2022-09-15T21:55:41.147995Z 0 [Note] [MY-000000] [WSREP-SST] Skipping mysql_upgrade (sst): local version (8.0.27) == donor version (8.0.27)
2022-09-15T21:55:41.241224Z 0 [Note] [MY-000000] [WSREP-SST] Waiting for server instance to start.....  This may take some time
2022-09-15T21:55:48.582854Z 0 [Note] [MY-000000] [WSREP-SST] ...........post-processing done
2022-09-15T21:55:49.437058Z 0 [Note] [MY-011952] [InnoDB] If the mysqld execution user is authorized, page cleaner and LRU manager thread priority can be changed. See the man page of setpriority().
2022-09-15T21:55:49.437808Z 4 [Note] [MY-013532] [InnoDB] Using './#ib_16384_0.dblwr' for doublewrite
[Note] [MY-011089] [Server] Data dictionary restarting version '80023'.
[System] [MY-000000] [WSREP] PXC upgrade completed successfully
[Note] [MY-010006] [Server] Using data dictionary with version '80023'.
[Note] [MY-011025] [Repl] Failed to start slave threads for channel ''.
[System] [MY-000000] [WSREP] SST completed
[Note] [MY-000000] [Galera] Receiving IST...  0.0% ( 0/85 events) complete.
[Note] [MY-000000] [Galera] Receiving IST...100.0% (85/85 events) complete.
2022-09-15T21:55:54.972261Z 0 [Note] [MY-000000] [Galera] 3.0 (DB404): State transfer from 1.0 (DB405) complete.
2022-09-15T21:55:54.972301Z 0 [Note] [MY-000000] [Galera] SST leaving flow control
2022-09-15T21:55:54.972317Z 0 [Note] [MY-000000] [Galera] Shifting JOINER -> JOINED (TO: 800712)
2022-09-15T21:56:04.286806Z 0 [Note] [MY-011953] [InnoDB] Page cleaner took 6203ms to flush 100 pages

The joiner immediately goes into Page cleaner message once it is finished the process.
I have plenty of space left. total:1.8T used:1.3T available:493G. By datadir being full I meant it had al of the expected data. Not that it was actually full.
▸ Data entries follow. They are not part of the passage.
import Literature.Computability.FineGrained.KOVSplitReduction
import Literature.Computability.FineGrained.OVFromSETHSerfProofs
import HarnessLib

/-!
# SETH ⇒ `k`-OV (fine-grained.S09, `k`-list form): discharge of the named fact

`not_kOVWithDim_inTimeO_of_sethWordRAM` (`SETHHardness.lean`; V. Vassilevska Williams, ICM 2018,
§3, Thm. 3.1 with the sparsification remark: word-RAM SETH implies that `k`-OV in dimension
`c log n` requires `n^{k-o(1)}` time) is proved by the assembly
`not_kOVWithDim_inTimeO_of_sethWordRAM_of_serf` of `KOVSplitReduction.lean` (Williams' `k`-way
split-and-list reduction on the word RAM, proved there) from the sparsification lemma as a word-RAM
SERF reduction at SETH granularity (`kSATInRAMTime_of_sparseKSATInRAMTime_serf_holds` of
`OVFromSETHSerfProofs.lean`;
Impagliazzo–Paturi–Zane, JCSS 63 (2001), Thm. 1, Cor. 1–2).

## References

* V. Vassilevska Williams, *On some fine-grained questions in algorithms and complexity*,
  Proc. ICM 2018, Vol. 3, 3431–3472, §3, Hypothesis 4 and Theorem 3.1 (with the remark on
  sparsification following its proof).
* R. Williams, *A new algorithm for optimal 2-constraint satisfaction and its implications*,
  Theoret. Comput. Sci. 348 (2005) 357–365, §5.1, Theorem 5.1 (the case `k = 2`).
* R. Impagliazzo, R. Paturi, F. Zane, *Which problems have strongly exponential complexity?*,
  J. Comput. Syst. Sci. 63 (2001) 512–530, Theorem 1, Corollaries 1–2.
-/

namespace Literature.Computability.FineGrained

/-- **Discharge of `not_kOVWithDim_inTimeO_of_sethWordRAM`** (VVW ICM 2018, §3, Thm. 3.1 with the
sparsification remark; R. Williams, TCS 348 (2005), §5.1 for `k = 2`): assuming word-RAM SETH, for
every `k ≥ 2` and `ε > 0` there is `c ≥ 1` such that `kOVWithDim k c` has no deterministic
`O(n^{k-ε})`-time word-RAM algorithm.
[cite: VassilevskaWilliamsICM2018, §3 Thm. 3.1] [cite: WilliamsTCS2005, §5.1 Thm. 5.1] -/
theorem not_kOVWithDim_inTimeO_of_sethWordRAM_holds : not_kOVWithDim_inTimeO_of_sethWordRAM :=
  not_kOVWithDim_inTimeO_of_sethWordRAM_of_serf kSATInRAMTime_of_sparseKSATInRAMTime_serf_holds

end Literature.Computability.FineGrained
Donor node has 2022-09-15T21:55:54.972452Z 0 [Note] [MY-000000] [Galera] 3.0 (DB404): State transfer from 1.0 (DB405) complete.

Try increasing innodb_io_capacity by 2x to help with the page cleaner issue. But there’s no more in the log file?

I will add that and see how it goes. And no there is no more info in the log file. Only the page cleaner messages.